Tax Increment Financing: Ever heard of it? “TIF,” as it has come to be called, may be headed soon to your community, unless citizen groups organize to block it during the next session of the Washington State Legislature.
What’s the problem? TIF threatens to drain millions from already shortchanged municipal budgets and, like many of the worst urban planning schemes we’ve seen of late, it’s being promoted under the banner of “Transit Oriented Development.”
So what the heck is TIF? If allowed by state law, a city can draw boundaries to create a special district of almost any size. The city then sells bonds to pay for “public works” projects in that area in the hope that it will stimulate economic growth that otherwise would not occur. Thereafter, sometimes for 20 to 30 years, all additional property tax revenues (the increment) accompanying new growth in that district are used to pay off the bonds. This is why boosters claim that TIF projects “pay for themselves.”
That’s the theory, but the reality is different. In states that allow it, TIF has been used to divert hundreds of millions of the future tax dollars for sports arenas, strip malls, downtown development and other big-ticket special interest projects.
This happens because TIF laws generally do not contain adequate limitations restricting use of TIF to “brown,” or deteriorated areas, nor are they tailored to ensure that low-income people and small businesses are the beneficiaries.
More often TIF gets used in areas where high levels of growth are already anticipated, where there’s confidence that enough tax revenues will be generated in future years to pay off the bonds for the TIF improvements in the first place. And these are the areas with powerful interests able to push projects that serve them.
By funding projects where growth is expected to occur, instead of creating new economic activity and new jobs where they didn’t exist before, TIF projects become corporate welfare.
Tax revenues that would have gone into the general fund for police, roads, bridges and human services to the benefit of the whole city, including poorer neighborhoods, are instead captured for big-ticket projects to fuel more redevelopment in TIF districts. The rich areas get richer, and the poor areas of the city get poorer.
On the occasions where TIF is used in poorer communities, funded projects more often promote big box retailers and strip malls, which suck the life out of existing small businesses or displace longtime residents.

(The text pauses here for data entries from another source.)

import Summits.NavierStokesRegularity.NavierStokesRegularity.Theorems.PerpetualPumpCircuitPumpGateSigma
import Summits.NavierStokesRegularity.NavierStokesRegularity.Theorems.PerpetualPumpCircuitPumpRiseClock

/-!
# Gate radius tracking for the damped Toda transfer gate (crux `PerpetualPump.CircuitPump`,
# stmt-NavierStokesRegularity-1834; line `singular-clock-gspt`, sub-goal `toda_gate_R` of `stub_clockBox`)

Pure real analysis for the gate `u' = -u - v² + p`, `v' = v(u - w) - v + s`, `w' = -ν w + v² + r`
on `[0, T]`, `T ≤ 1/2` (`|p|, |r| ≤ P`, `0 ≤ s ≤ P`, `ν ∈ [1, 2]`, `u(0) = A ≥ 1000(1 + P)`,
`w(0) ∈ [0, 1]`, `v(0) ∈ (0, 1]`), on top of the landed σ-lemma `toda_gate_sigma` and the rise
lemmas `riseClock_boot`, `riseClock_phase`. With `D = u - w`, `R = √(D² + 2v²)`:
* `gateR_hasDerivWithinAt`: the EXACT radius law `R' = -R + N/R`, `N = (ν-1) D w + D(p-r) + 2vs`
  (chain rule and `R² = D² + 2v²`; this is `R' = -k_R R + (ν-1)v²/R + (ν-1)Dσ/(2R) + π_R` with
  `w = (R + σ - D)/2`); `gateR_pointwise`: `|D| ≤ R`, `|D(p-r) + 2vs| ≤ 4PR`;
* `gateR_rise` (a): on a rise interval (`D ≥ A/2 + 1`, `-Pt ≤ w ≤ 1 + v²/A + Pt`) one has
  `-Pt ≤ D w/R ≤ 1 + v²/A + Pt`, and the bond growth `2vv' ≥ Av²` makes `(ν-1)v²/A²` a Lyapunov
  majorant of the drained term `(ν-1)v²/A`; exponential barriers at rate `-1`
  (`Literature.Analysis.ODE.OneSidedComparison`) for `R - Ae^{-t} ∓ (…)` give
  `|R - Ae^{-t}| ≤ 1 + (ν-1)(1/64 + 1/2) + 4.5Pt`;
* `gateR_flip` (b): while `D ≤ 0`, `v ≤ 2`: `R' + νR = (ν-1)(R² + Dw)/R + π_R`,
  `R² + Dw = (2R-D)(R+D)/2 + Dσ/2`, `0 ≤ (2R-D)(R+D)/2 ≤ 2v² ≤ 8` (`gateR_flip_pointwise`), so
  `|R' + νR| ≤ M = 24(ν-1)/A + (ν-1)(2 + 15(ν-1) + 3P)/2 + 4P`; barriers at rate `-ν` for
  `R - R(t₁)e^{-ν(t-t₁)} ∓ M(t - t₁)` give the error `M/2 ≤ 3 + 3(ν-1) + 4P`;
* `toda_gate_R`: assembly (`toda_gate_sigma` supplies `v ≥ 0`, `w ≥ -Pt`, `R ≥ A/3`, `|σ| ≤ …`).
[folklore]
-/

noncomputable section

-- the summit namespace `…NavierStokesRegularity.NavierStokesRegularity…` is the tree convention
set_option linter.dupNamespace false

namespace Summit.NavierStokesRegularity.NavierStokesRegularity.Theorems.PerpetualPumpCircuitPump

open Set Literature.Analysis.ODE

To get buy-in from the larger community, cities sometimes promise to earmark a portion of the TIF revenues for low-income and “affordable” housing and social services. But invariably that amounts to 10 to 20 percent of the tax dollars that are taken, not nearly enough to build replacement units for all those who are displaced by redevelopment schemes. And the so-called affordable units built with these funds often are priced closer to market rate than what low-income people from these areas can afford.
In states with few restrictions, TIF districts proliferate and drain away as much as 15 to 20 percent of municipal budgets. Then cities are forced to raise additional taxes to cover budget deficits or cut back on basic services so less money is available for housing and job development in truly needy areas.
Nearly every year, development interests lobby Olympia to pass some form of TIF. Every time they do, citizen activists like us have followed them down there and, with help from several legislators, managed to reject the worst of these bills.
A new coalition of interests is gearing up for the next legislative session. Led by the Puget Sound Regional Council (psrc), the group includes several mainstream environmental groups such as Futurewise, Forterra and Transportation Choices, coupled with the more usual commercial land and development interests. The coalition even includes a smattering of labor-related interests and nonprofit housing developers hoping to piggyback onto the new TIF legislation. Their goal is to have new TIF legislation drafted by the end of summer and fully ready for the next legislative session.
The legislation is being touted to promote affordable housing in Transit Oriented Development areas. But it looks more like cover for the same old developer agenda. Few TIF dollars will go anywhere but into developer pockets. And a lot of the projects likely to receive funding from TIF will simply spur more displacement, housing loss and homelessness.
We hope Seattle residents will let legislators know what they think of this. We will be organized and ready to go to Olympia to stave off passage of a full-blown TIF mechanism hatched by the Puget Sound Regional Council’s coalition.